Instructions to follow:
Make a verbatim copy of all the records.
+ + + + +
import Mathlib.RingTheory.QuotSMulTop
import Mathlib.Algebra.Homology.HomologicalComplex
import Mathlib.Algebra.Category.ModuleCat.Basic
import HarnessLib

/-!
# The reduction `K• ↦ K•/rK•` of a cochain complex of modules modulo a ring element

Layer `Literature/Algebra/Homology`, namespace `Literature.Algebra.Homology`.  DEFINITIONS + `rfl`-lemmas only (plumbing for the
acyclicity lemma `Algebra/Homology/AcyclicityLemmaRegularSequence` and for reductions of Grothendieck complexes modulo regular
sequences, [MumfordAV1970] §13).

For a commutative ring `R`, `r ∈ R` and a cochain complex `K•` of `R`-modules (`CochainComplex (ModuleCat R) ℤ`):
* `modSMulComplex r K` — the complex `K•/rK•`, termwise Mathlib's `QuotSMulTop r Kⁱ = Kⁱ ⧸ r • ⊤`, differential
  `QuotSMulTop.map r d`; this is `K• ⊗_R R/(r)` in the spelling under which regular sequences peel off
  (`RingTheory.Sequence.isWeaklyRegular_cons_iff`);
* `modSMulComplexπ r K : K ⟶ modSMulComplex r K` — the quotient morphism;
* `rfl`-lemmas `modSMulComplex_X`, `modSMulComplex_d_mk` (`d̄ [x] = [d x]`), `modSMulComplex_d_hom`, `modSMulComplexπ_f_apply`.

## References
* [PeskineSzpiro1973] C. Peskine, L. Szpiro, *Dimension projective finie et cohomologie locale*, Publ. Math. IHÉS 42 (1973),
  Lemme (1.8) («lemme d'acyclicité») — complexes reduced modulo a regular element.
* [BrunsHerzog1998] W. Bruns, J. Herzog, *Cohen–Macaulay rings*, rev. ed. (1998), §1.1 (regular sequences, `M/xM`).
* [MumfordAV1970] D. Mumford, *Abelian Varieties* (1970), §13 (pp. 125–130) (the Grothendieck complex of the Poincaré bundle over
  the regular local ring `𝒪_{Â,0}`).
-/

universe v u

open CategoryTheory
open scoped Pointwise

namespace Literature.Algebra.Homology

variable {R : Type u} [CommRing R]

section Def

variable (r : R) (K : CochainComplex (ModuleCat.{v} R) ℤ)

/-- **The reduction `K• / r K•` of a cochain complex of `R`-modules modulo an element `r ∈ R`**: termwise
`(K/rK)ⁱ := Kⁱ / r Kⁱ` (Mathlib `QuotSMulTop r Kⁱ`), differential induced by `d` (`QuotSMulTop.map`).  This is the complex
`K• ⊗_R R/(r)`, written with Mathlib's `QuotSMulTop` so that regular sequences peel off by `isWeaklyRegular_cons_iff`.
[cite: PeskineSzpiro1973, (1.8) (p. 55)] [cite: BrunsHerzog1998, §1.1 (p. 4)] -/
noncomputable def modSMulComplex : CochainComplex (ModuleCat.{v} R) ℤ where
  X i := ModuleCat.of R (QuotSMulTop r (K.X i))
  d i j := ModuleCat.ofHom (QuotSMulTop.map r (K.d i j).hom)
  shape i j hij := by
    rw [K.shape i j hij]
    simp
  d_comp_d' i j l _ _ := by
    rw [← ModuleCat.ofHom_comp, ← QuotSMulTop.map_comp, ← ModuleCat.hom_comp, K.d_comp_d]
    simp

/-- The terms of `K/rK`. [cite: PeskineSzpiro1973, Lemme (1.8)] [cite: BrunsHerzog1998, §1.1 (p. 4)] -/
theorem modSMulComplex_X (i : ℤ) : (modSMulComplex r K).X i = ModuleCat.of R (QuotSMulTop r (K.X i)) := rfl

/-- The differential of `K/rK` on classes: `d̄ [x] = [d x]`. [cite: PeskineSzpiro1973, Lemme (1.8)] [cite: BrunsHerzog1998, §1.1 (p. 4)] -/
@[simp]
theorem modSMulComplex_d_mk (i j : ℤ) (x : K.X i) :
    ((modSMulComplex r K).d i j).hom (Submodule.Quotient.mk x) = Submodule.Quotient.mk ((K.d i j).hom x) := rfl

/-- The differential of `K/rK` is `QuotSMulTop.map r d`. [cite: PeskineSzpiro1973, Lemme (1.8)] [cite: BrunsHerzog1998, §1.1 (p. 4)] -/
theorem modSMulComplex_d_hom (i j : ℤ) :
    ((modSMulComplex r K).d i j).hom = QuotSMulTop.map r (K.d i j).hom := rfl

end Def

section Pi

variable (r : R) (K : CochainComplex (ModuleCat.{v} R) ℤ)

/-- **The quotient morphism `K• ⟶ K•/rK•`** (termwise `Submodule.mkQ`). [cite: PeskineSzpiro1973, Lemme (1.8)]
[cite: BrunsHerzog1998, §1.1 (p. 4)] -/
noncomputable def modSMulComplexπ : K ⟶ modSMulComplex r K where
  f i := ModuleCat.ofHom (r • (⊤ : Submodule R (K.X i))).mkQ
  comm' i j _ := by
    ext x
    rfl

/-- The quotient morphism on elements: `π x = [x]`. [cite: PeskineSzpiro1973, Lemme (1.8)] [cite: BrunsHerzog1998, §1.1 (p. 4)] -/
@[simp]
theorem modSMulComplexπ_f_apply (i : ℤ) (x : K.X i) :
    ((modSMulComplexπ r K).f i).hom x = Submodule.Quotient.mk x := rfl

/-- The quotient morphism is termwise surjective (`0 → rKⁱ → Kⁱ → Kⁱ/rKⁱ → 0`). [cite: PeskineSzpiro1973, Lemme (1.8)] [cite: BrunsHerzog1998, §1.1 (p. 4)] -/
theorem modSMulComplexπ_f_surjective (i : ℤ) : Function.Surjective ((modSMulComplexπ r K).f i).hom :=
  Submodule.mkQ_surjective _

/-- The kernel of `πⁱ : Kⁱ → Kⁱ/rKⁱ` is `r Kⁱ` (`0 → rKⁱ → Kⁱ → Kⁱ/rKⁱ → 0`). [cite: PeskineSzpiro1973, Lemme (1.8)] [cite: BrunsHerzog1998, §1.1 (p. 4)] -/
theorem ker_modSMulComplexπ_f (i : ℤ) : LinearMap.ker ((modSMulComplexπ r K).f i).hom = r • (⊤ : Submodule R (K.X i)) :=
  Submodule.ker_mkQ _

end Pi

end Literature.Algebra.Homology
+ + + + +
Exercise result:
import Mathlib.RingTheory.QuotSMulTop
import Mathlib.Algebra.Homology.HomologicalComplex
import Mathlib.Algebra.Category.ModuleCat.Basic
import HarnessLib

/-!
# The reduction `K• ↦ K•/rK•` of a cochain complex of modules modulo a ring element

Layer `Literature/Algebra/Homology`, namespace `Literature.Algebra.Homology`.  DEFINITIONS + `rfl`-lemmas only (plumbing for the
acyclicity lemma `Algebra/Homology/AcyclicityLemmaRegularSequence` and for reductions of Grothendieck complexes modulo regular
sequences, [MumfordAV1970] §13).

For a commutative ring `R`, `r ∈ R` and a cochain complex `K•` of `R`-modules (`CochainComplex (ModuleCat R) ℤ`):
* `modSMulComplex r K` — the complex `K•/rK•`, termwise Mathlib's `QuotSMulTop r Kⁱ = Kⁱ ⧸ r • ⊤`, differential
  `QuotSMulTop.map r d`; this is `K• ⊗_R R/(r)` in the spelling under which regular sequences peel off
  (`RingTheory.Sequence.isWeaklyRegular_cons_iff`);
* `modSMulComplexπ r K : K ⟶ modSMulComplex r K` — the quotient morphism;
* `rfl`-lemmas `modSMulComplex_X`, `modSMulComplex_d_mk` (`d̄ [x] = [d x]`), `modSMulComplex_d_hom`, `modSMulComplexπ_f_apply`.

## References
* [PeskineSzpiro1973] C. Peskine, L. Szpiro, *Dimension projective finie et cohomologie locale*, Publ. Math. IHÉS 42 (1973),
  Lemme (1.8) («lemme d'acyclicité») — complexes reduced modulo a regular element.
* [BrunsHerzog1998] W. Bruns, J. Herzog, *Cohen–Macaulay rings*, rev. ed. (1998), §1.1 (regular sequences, `M/xM`).
* [MumfordAV1970] D. Mumford, *Abelian Varieties* (1970), §13 (pp. 125–130) (the Grothendieck complex of the Poincaré bundle over
  the regular local ring `𝒪_{Â,0}`).
-/

universe v u

open CategoryTheory
open scoped Pointwise

namespace Literature.Algebra.Homology

variable {R : Type u} [CommRing R]

section Def

variable (r : R) (K : CochainComplex (ModuleCat.{v} R) ℤ)

/-- **The reduction `K• / r K•` of a cochain complex of `R`-modules modulo an element `r ∈ R`**: termwise
`(K/rK)ⁱ := Kⁱ / r Kⁱ` (Mathlib `QuotSMulTop r Kⁱ`), differential induced by `d` (`QuotSMulTop.map`).  This is the complex
`K• ⊗_R R/(r)`, written with Mathlib's `QuotSMulTop` so that regular sequences peel off by `isWeaklyRegular_cons_iff`.
[cite: PeskineSzpiro1973, (1.8) (p. 55)] [cite: BrunsHerzog1998, §1.1 (p. 4)] -/
noncomputable def modSMulComplex : CochainComplex (ModuleCat.{v} R) ℤ where
  X i := ModuleCat.of R (QuotSMulTop r (K.X i))
  d i j := ModuleCat.ofHom (QuotSMulTop.map r (K.d i j).hom)
  shape i j hij := by
    rw [K.shape i j hij]
    simp
  d_comp_d' i j l _ _ := by
    rw [← ModuleCat.ofHom_comp, ← QuotSMulTop.map_comp, ← ModuleCat.hom_comp, K.d_comp_d]
    simp

/-- The terms of `K/rK`. [cite: PeskineSzpiro1973, Lemme (1.8)] [cite: BrunsHerzog1998, §1.1 (p. 4)] -/
theorem modSMulComplex_X (i : ℤ) : (modSMulComplex r K).X i = ModuleCat.of R (QuotSMulTop r (K.X i)) := rfl

/-- The differential of `K/rK` on classes: `d̄ [x] = [d x]`. [cite: PeskineSzpiro1973, Lemme (1.8)] [cite: BrunsHerzog1998, §1.1 (p. 4)] -/
@[simp]
theorem modSMulComplex_d_mk (i j : ℤ) (x : K.X i) :
    ((modSMulComplex r K).d i j).hom (Submodule.Quotient.mk x) = Submodule.Quotient.mk ((K.d i j).hom x) := rfl

/-- The differential of `K/rK` is `QuotSMulTop.map r d`. [cite: PeskineSzpiro1973, Lemme (1.8)] [cite: BrunsHerzog1998, §1.1 (p. 4)] -/
theorem modSMulComplex_d_hom (i j : ℤ) :
    ((modSMulComplex r K).d i j).hom = QuotSMulTop.map r (K.d i j).hom := rfl

end Def

section Pi

variable (r : R) (K : CochainComplex (ModuleCat.{v} R) ℤ)

/-- **The quotient morphism `K• ⟶ K•/rK•`** (termwise `Submodule.mkQ`). [cite: PeskineSzpiro1973, Lemme (1.8)]
[cite: BrunsHerzog1998, §1.1 (p. 4)] -/
noncomputable def modSMulComplexπ : K ⟶ modSMulComplex r K where
  f i := ModuleCat.ofHom (r • (⊤ : Submodule R (K.X i))).mkQ
  comm' i j _ := by
    ext x
    rfl

/-- The quotient morphism on elements: `π x = [x]`. [cite: PeskineSzpiro1973, Lemme (1.8)] [cite: BrunsHerzog1998, §1.1 (p. 4)] -/
@[simp]
theorem modSMulComplexπ_f_apply (i : ℤ) (x : K.X i) :
    ((modSMulComplexπ r K).f i).hom x = Submodule.Quotient.mk x := rfl

/-- The quotient morphism is termwise surjective (`0 → rKⁱ → Kⁱ → Kⁱ/rKⁱ → 0`). [cite: PeskineSzpiro1973, Lemme (1.8)] [cite: BrunsHerzog1998, §1.1 (p. 4)] -/
theorem modSMulComplexπ_f_surjective (i : ℤ) : Function.Surjective ((modSMulComplexπ r K).f i).hom :=
  Submodule.mkQ_surjective _

/-- The kernel of `πⁱ : Kⁱ → Kⁱ/rKⁱ` is `r Kⁱ` (`0 → rKⁱ → Kⁱ → Kⁱ/rKⁱ → 0`). [cite: PeskineSzpiro1973, Lemme (1.8)] [cite: BrunsHerzog1998, §1.1 (p. 4)] -/
theorem ker_modSMulComplexπ_f (i : ℤ) : LinearMap.ker ((modSMulComplexπ r K).f i).hom = r • (⊤ : Submodule R (K.X i)) :=
  Submodule.ker_mkQ _

end Pi

end Literature.Algebra.Homology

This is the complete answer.